Instagram : Quand l’algorithme joue le jeu des masculinistes
i’m sexist and i know it•Selon une étude australienne, l’algorithme de Meta propose des contenus misogynes aux nouveaux comptes créés par des hommesLucie Tollon
L'essentiel
- Une étude australienne a révélé que des nouveaux utilisateurs Facebook et Instagram, sans contenu lié, recevaient de la part de l’algorithme, dans les trois premiers jours des publications sexistes.
- Comme de nombreux autres réseaux sociaux, les algorithmes participent à amplifier les caricatures et les préjugés.
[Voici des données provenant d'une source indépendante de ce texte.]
import Literature.AlgebraicGeometry.Frobenioids.UnitTrivialisationFunctoriality
import Literature.AlgebraicGeometry.Frobenioids.EquivalenceUnitsDivSlim
import Literature.AlgebraicGeometry.Frobenioids.IsometricPreSteps
import Mathlib.CategoryTheory.ObjectProperty.Equivalence
import HarnessLib

/-!
# Frobenioids I, Corollary 4.11 (i) — INSTANCE for Frobenioids `C_i → F_{Φ_i}`, modulo the rigidity of
# `C₁^istr → C₂^un-tr`

Mochizuki, *The geometry of Frobenioids I: the general theory*, Kyushu J. Math. **62** (2008)
293–400, kurims text proof of Cor. 4.11 (i) pp. 92–93: "it suffices to show that `Ψ` preserves '`O^×(-)`'
… since `Ψ` preserves pull-back morphisms [cf. Theorem 3.4, (iii)] and Div-identity automorphisms
[cf. Theorem 4.2, (i) …], we thus conclude that `Ψ` preserves '`O^×(-)`', as desired"
[cite: MochizukiFrdI2008, Cor. 4.11 (i) p.92].

PROOF-ONLY. Assembles, for Frobenioids over Div-slim bases, the square part of the typed Cor. 4.11 (i)
(`PreFrobenioidData.Cor411i`, seat abc-iut-L1-t3) for THE restriction `Ψ^istr : C₁^istr ⥲ C₂^istr` of `Ψ` to
the isotropic objects, from:
* "`Ψ`, `Ψ⁻¹` preserve `O^×(-)`" — `PreFrobenioid.mapIso_mem_unitsSubgroup_of_isDivSlim`
  (`EquivalenceUnitsDivSlim.lean`, seat abc-iut-L1-t10: the Div-slimness argument of pp. 92–93), whose
  inputs are the typed conclusions of Thm. 3.4 (iii) (pull-back morphisms) and Thm. 4.2 (i) (Div-identity
  endomorphisms) for `Ψ` and `Ψ⁻¹`;
* the functoriality of `C^un-tr` (`UnitTrivialisationFunctoriality.lean`: `cor411i_of_units`);
* "`Ψ` preserves isotropic objects" (Thm. 3.4 (i)), to restrict `Ψ` to `C_i^istr`
  (`Equivalence.congrFullSubcategory`).
The rigidity of the composites with `C₂^un-tr` (print: every automorphism induced by an automorphism of
`C_i → C_i^un-tr` is a Div-identity, hence, by Div-slimness, a base-identity automorphism, hence trivial in
`C^un-tr`, p. 93) remains an input.

* `cor411i_restrict_of_rigid`: the statement.

No statement of the paper is strengthened; nothing here is specific to the abc programme.
-/

namespace Literature.AlgebraicGeometry.Frobenioids

open CategoryTheory Opposite

universe w v v' u u'

namespace PreFrobenioid

variable {D₁ : Type u} [Category.{v} D₁] {Φ₁ : D₁ᵒᵖ ⥤ CommMonCat.{w}}
  {C₁ : Type u'} [Category.{v'} C₁] (F₁ : C₁ ⥤ ElemFrobenioid Φ₁)
  {D₂ : Type u} [Category.{v} D₂] {Φ₂ : D₂ᵒᵖ ⥤ CommMonCat.{w}}
  {C₂ : Type u'} [Category.{v'} C₂] (F₂ : C₂ ⥤ ElemFrobenioid Φ₂)
  (Ψ : C₁ ≌ C₂)

/-- **Corollary 4.11 (i) for Frobenioids over Div-slim bases, modulo the rigidity of `C₁^istr → C₂^un-tr`**
(FrdI pp. 92–93): if `Ψ` preserves isotropic objects (Thm. 3.4 (i)), `Ψ`, `Ψ⁻¹` preserve pull-back
morphisms (Thm. 3.4 (iii)) and Div-identity endomorphisms (Thm. 4.2 (i)), then — `Ψ`, `Ψ⁻¹` preserving
`O^×(-)` by the Div-slimness argument — the restriction `Ψ^istr` of `Ψ` to the isotropic objects induces a
`1`-unique equivalence `Ψ^un-tr : C₁^un-tr ⥲ C₂^un-tr` `1`-commuting with the projections, and the typed
Cor. 4.11 (i) holds for `Ψ^istr` as soon as the composite `C₁^istr → C₂^istr → C₂^un-tr` is rigid.
[cite: MochizukiFrdI2008, Cor. 4.11 (i) p.91] -/
theorem cor411i_restrict_of_rigid (hF₁ : IsFrobenioid F₁) (hF₂ : IsFrobenioid F₂)
    (hiso : ∀ A : C₁, (PreFrobenioidData.ofFunctor Φ₂ F₂).IsIsotropic (Ψ.functor.obj A) ↔
      (PreFrobenioidData.ofFunctor Φ₁ F₁).IsIsotropic A)
    (hds₁ : (PreFrobenioidData.ofFunctor Φ₁ F₁).IsDivSlim) (hds₂ : (PreFrobenioidData.ofFunctor Φ₂ F₂).IsDivSlim)
    (hpb : PreFrobenioidData.PreservesMor Ψ.functor (PreFrobenioidData.ofFunctor Φ₁ F₁).IsPullbackMorphism
      (PreFrobenioidData.ofFunctor Φ₂ F₂).IsPullbackMorphism)
    (hpb' : PreFrobenioidData.PreservesMor Ψ.inverse (PreFrobenioidData.ofFunctor Φ₂ F₂).IsPullbackMorphism
      (PreFrobenioidData.ofFunctor Φ₁ F₁).IsPullbackMorphism)
    (hdi : ∀ (A : C₁) (φ : A ⟶ A), (PreFrobenioidData.ofFunctor Φ₁ F₁).IsDivIdentity φ →
      (PreFrobenioidData.ofFunctor Φ₂ F₂).IsDivIdentity (Ψ.functor.map φ))
    (hdi' : ∀ (B : C₂) (φ : B ⟶ B), (PreFrobenioidData.ofFunctor Φ₂ F₂).IsDivIdentity φ →
      (PreFrobenioidData.ofFunctor Φ₁ F₁).IsDivIdentity (Ψ.inverse.map φ)) :
    ∃ Ψistr : (PreFrobenioidData.ofFunctor Φ₁ F₁).Istr ≌ (PreFrobenioidData.ofFunctor Φ₂ F₂).Istr,
      Ψistr.functor ⋙ (PreFrobenioidData.ofFunctor Φ₂ F₂).istrι =
          (PreFrobenioidData.ofFunctor Φ₁ F₁).istrι ⋙ Ψ.functor ∧
        (∃ Ψuntr : (PreFrobenioidData.ofFunctor Φ₁ F₁).Untr ⥤ (PreFrobenioidData.ofFunctor Φ₂ F₂).Untr,
          PreFrobenioidData.OneUniqueSquare Ψistr.functor (PreFrobenioidData.ofFunctor Φ₁ F₁).toUntr
            (PreFrobenioidData.ofFunctor Φ₂ F₂).toUntr Ψuntr) ∧
        (IsRigidFunctor (Ψistr.functor ⋙ (PreFrobenioidData.ofFunctor Φ₂ F₂).toUntr) →
          (PreFrobenioidData.ofFunctor Φ₁ F₁).Cor411i (PreFrobenioidData.ofFunctor Φ₂ F₂) Ψ Ψistr.functor) := by
  -- `Ψ^istr : C₁^istr ≌ C₂^istr`, the restriction of `Ψ` to the isotropic objects
  haveI : (PreFrobenioidData.ofFunctor Φ₂ F₂).isotropicObjects.IsClosedUnderIsomorphisms :=
    ⟨fun e hX => (PreFrobenioidData.ofFunctor_isIsotropic F₂ _).2
      (IsIsotropic.of_iso hF₂.isPreFrobenioid e.symm ((PreFrobenioidData.ofFunctor_isIsotropic F₂ _).1 hX))⟩
  have hinv : (PreFrobenioidData.ofFunctor Φ₂ F₂).isotropicObjects.inverseImage Ψ.functor =
      (PreFrobenioidData.ofFunctor Φ₁ F₁).isotropicObjects := by
    funext X
    exact propext (hiso X)
  let Ψi : (PreFrobenioidData.ofFunctor Φ₁ F₁).Istr ≌ (PreFrobenioidData.ofFunctor Φ₂ F₂).Istr :=
    Ψ.congrFullSubcategory hinv
  -- `Ψ^istr`, `(Ψ^istr)⁻¹` preserve `O^×(-)` (the Div-slimness argument), hence `≈^{O^×}`
  have hG := PreFrobenioidData.unitEquiv_map_of_units _ _ Ψi.functor fun X δ hδ =>
    ⟨Ψ.functor.mapIso δ, mapIso_mem_unitsSubgroup_of_isDivSlim F₁ F₂ Ψ hF₂ hds₂ hpb' hdi δ hδ, rfl⟩
  have hG' := PreFrobenioidData.unitEquiv_map_of_units _ _ Ψi.inverse fun X δ hδ =>
    ⟨Ψ.inverse.mapIso δ, mapIso_mem_unitsSubgroup_of_isDivSlim F₂ F₁ Ψ.symm hF₁ hds₁ hpb hdi' δ hδ, rfl⟩
  refine ⟨Ψi, rfl, PreFrobenioidData.exists_untr_oneUniqueSquare _ _ Ψi hG hG', fun hrig => ?_⟩
  exact PreFrobenioidData.cor411i_of_units _ _ Ψ Ψi hG hG' hrig

end PreFrobenioid

end Literature.AlgebraicGeometry.Frobenioids
import Literature.AlgebraicGeometry.Frobenioids.ArchimedeanModelType
import Literature.AlgebraicGeometry.Frobenioids.Thm36iModelTypeBridge
import Literature.AlgebraicGeometry.Frobenioids.Thm36SubProofs
import HarnessLib

/-!
# Frobenioids II, Theorem 3.6 (i) "model type … rational function monoid ≅ (Φ^fld)^Λ" at `Λ = ℚ`:
# the closer MODULO the rational-function-monoid structure (proof-only)

Mochizuki, *The geometry of Frobenioids II: poly-Frobenioids*, Kyushu J. Math. **62** (2008)
401–460, §3, Theorem 3.6 (i), kurims text p. 36 ll. 34–35 [cite: MochizukiFrdII2008, Thm 3.6 (i) p.36].

PROOF-ONLY file (abc-iut cell, layer L1, row M13-c3 of HOME/staging/L1/L1-t6/g3/M13-c3-DESIGN.md; piece
P4 minus its by-name input P3; seat abc-iut-L1-t6).  For THE perfection `C^ℚ = C^pf` of the archimedean
Frobenioid (`Thm36Sub.pfStr π hF`, Frobenioid by `Thm36Sub.pf_isFrobenioid`), the typed clause
`Thm36i_istrModel (pfStr π hF) (ModelFrobenioid.toElem Φ^pf B Div_B)` holds for EVERY model datum `(B, Div_B)`
over `Φ^pf` that carries a rational function monoid structure of `C^pf` ([FrdI] Prop. 4.4 (ii),
`PreFrobenioid.RationalFunctionMonoidStr`): inputs `Thm36Sub.istrAll_Q_holds` ("`(C^ℚ)^istr = C^ℚ`"),
`Thm36Sub.pf_isOfModelType` (`C^pf` of model type) and the bridge `thm36i_istrModel_of_isOfModelType`
([FrdI] Thm. 5.2 (iv)).  The remaining input for the printed datum `B = (Φ^fld)^ℚ := (Φ^fld)^pf`,
`Div_B = divPerfection (fieldMonoidToGp (Φ π) π)` (`PerfectionGroupification.lean`) is exactly the structure
`RationalFunctionMonoidStr (pfStr π hF) (pf_isFrobenioid π hF) (perfectionFunctor (fieldMonoid (Φ π) π)) (divPerfection …)`
(pieces P2/P3, seat abc-iut-w5-d246): `istrModel_Q_of_str` applied to it IS the P4 closer `istrModel_Q_holds`.
Classical; no side taken on [IUTchIII] Cor. 3.12; no definitions.
-/

noncomputable section

namespace Literature.AlgebraicGeometry.Frobenioids

open CategoryTheory

namespace ArchFrd

namespace Thm36Sub

universe v u

variable {D : Type u} [Category.{v} D] (π : D ⥤ D0)

/-- **Thm. 3.6 (i) "model type" at `Λ = ℚ`, modulo the rational-function-monoid structure**: for THE
perfection `C^pf` and any model datum `(B, Div_B)` over `Φ^pf` with a rational function monoid structure `R`
of `C^pf`, `(C^pf)^istr ≌` the model Frobenioid of `(Φ^pf, B, Div_B)` compatibly with the structure functors.
[cite: MochizukiFrdII2008, Thm 3.6 (i) p.36] -/
theorem istrModel_Q_of_str (hF : PreFrobenioid.IsFrobenioid (C.toElem π))
    {B : Dᵒᵖ ⥤ CommMonCat.{0}} {DivB : B ⟶ monoidGp (PreFrobenioid.Perfection.ops hF).monFunctor}
    (R : PreFrobenioid.RationalFunctionMonoidStr (pfStr π hF) (pf_isFrobenioid π hF) B DivB) :
    Thm36i_istrModel (pfStr π hF)
      (ModelFrobenioid.toElem (PreFrobenioid.Perfection.ops hF).monFunctor B DivB) :=
  thm36i_istrModel_of_isOfModelType (pf_isFrobenioid π hF) (istrAll_Q_holds π hF (fun h => by cases h))
    (pf_isOfModelType π hF) R

end Thm36Sub

end ArchFrd

end Literature.AlgebraicGeometry.Frobenioids

end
- Les victimes de ces algorithmes sont les femmes, les personnes de couleur et les minorités en général.
Un algorithme pourrait-il devenir féministe un jour ? Peut-être. En tout cas, pour l’heure, celui de Facebook et Instagram (du groupe Meta) est misogyne et sexiste. C’est ce qu’explique une étude de plusieurs journalistes australiens qui se sont penchés sur le sujet. Et la conclusion est plutôt inquiétante.
Afin d’analyser l’impact des algorithmes sur notre utilisation des réseaux sociaux, un groupe d’étude a décidé de créer plusieurs faux profils de jeunes hommes âgés de 24 ans sur Instagram et Facebook. Le dessein était d’observer quel genre de contenu serait initialement montré à ces nouveaux utilisateurs totalement neutres.
Ces comptes imaginaires n’étaient pas en contact initial avec les plateformes. Les chercheurs se sont servis de téléphones portables non liés à des comptes antérieurs. Et les résultats sont sans appel : pour ces primo-usagers d’Instagram et Facebook, en trois jours l’algorithme leur propose des contenus stéréotypés, puis sexistes et misogynes. Et tout ça, gratuitement et sans effort.
« Leurs propres choix »… Ou pas
Dans sa présentation à l’enquête du Parlement fédéral sur les médias sociaux, Meta déclarait utiliser « une gamme d’algorithmes différents » pour aider à classer le contenu affiché dans les flux sur Facebook et Instagram, certains aidant « à comprendre quel contenu est le plus significatif pour les gens afin que nous puissions l’ordonner en conséquence dans leurs flux », comme le rapporte The Guardian.
Meta déclarait que ce que les gens voient est « fortement influencé par leurs propres choix et actions » et que « le fil d’actualité de chaque personne est hautement personnalisé et spécifique ». « Notre système de classement personnalise le contenu pour plus d’un milliard de personnes et vise à montrer à chacune d’entre elles le contenu que nous espérons le plus précieux et le plus significatif, chaque fois qu’elles viennent sur Facebook ou Instagram. »
Un amplificateur de la réalité
Pourtant… Selon les tests faits en Australie, l’algorithme part avec un biais sexiste dès l’inscription. Sur Instagram, la section « explorer » n’attend pas de connaître les goûts de l’utilisateur pour montrer des images de femmes dénudées ou des profils qui dégradent l’image de la femme. Mais le groupe Meta n’est pas le seul, TikTok ou encore YouTube propagent également davantage de contenus nuisibles pour certains groupes : les minorités.
TikTok, Instagram et Facebook sont le reflet de la société et exacerbent les problématiques : ils sont dominés par des hommes, blancs mis en avant à l’aide des algorithmes. L’algorithme reflète souvent des préjugés sociétaux persistants et renforce des stéréotypes existants. « Les réseaux sociaux sont un amplificateur de la société. S’il y a de plus en plus de jeunes femmes progressistes, il y a aussi de plus en plus de jeunes garçons rétrogrades », explique Anaïs Loubère, spécialiste des réseaux sociaux.
Mais pour propager du contenu sexiste, il faut du contenu sexiste, alors… à qui la faute ? A l’œuf ou à la poule ? « Les mascus ont bien compris comment buzzer sur le dos des femmes, et l’algorithme cherche à faire vendre… alors on va mettre en avant des contenus qui font réagir et malheureusement ce n’est que rarement des publications mignonnes et gentilles qui ne font du mal à personne. Entre les comptes sexistes et l’algorithme, c’est finalement un effet boule de neige. Et derrière, il y a des utilisateurs pour en profiter », résume Emmanuelle Patry, fondatrice de Social Media Lab.
Il faut alors aussi éduquer les algorithmes en plus des garçons pour faire avancer et non reculer la société.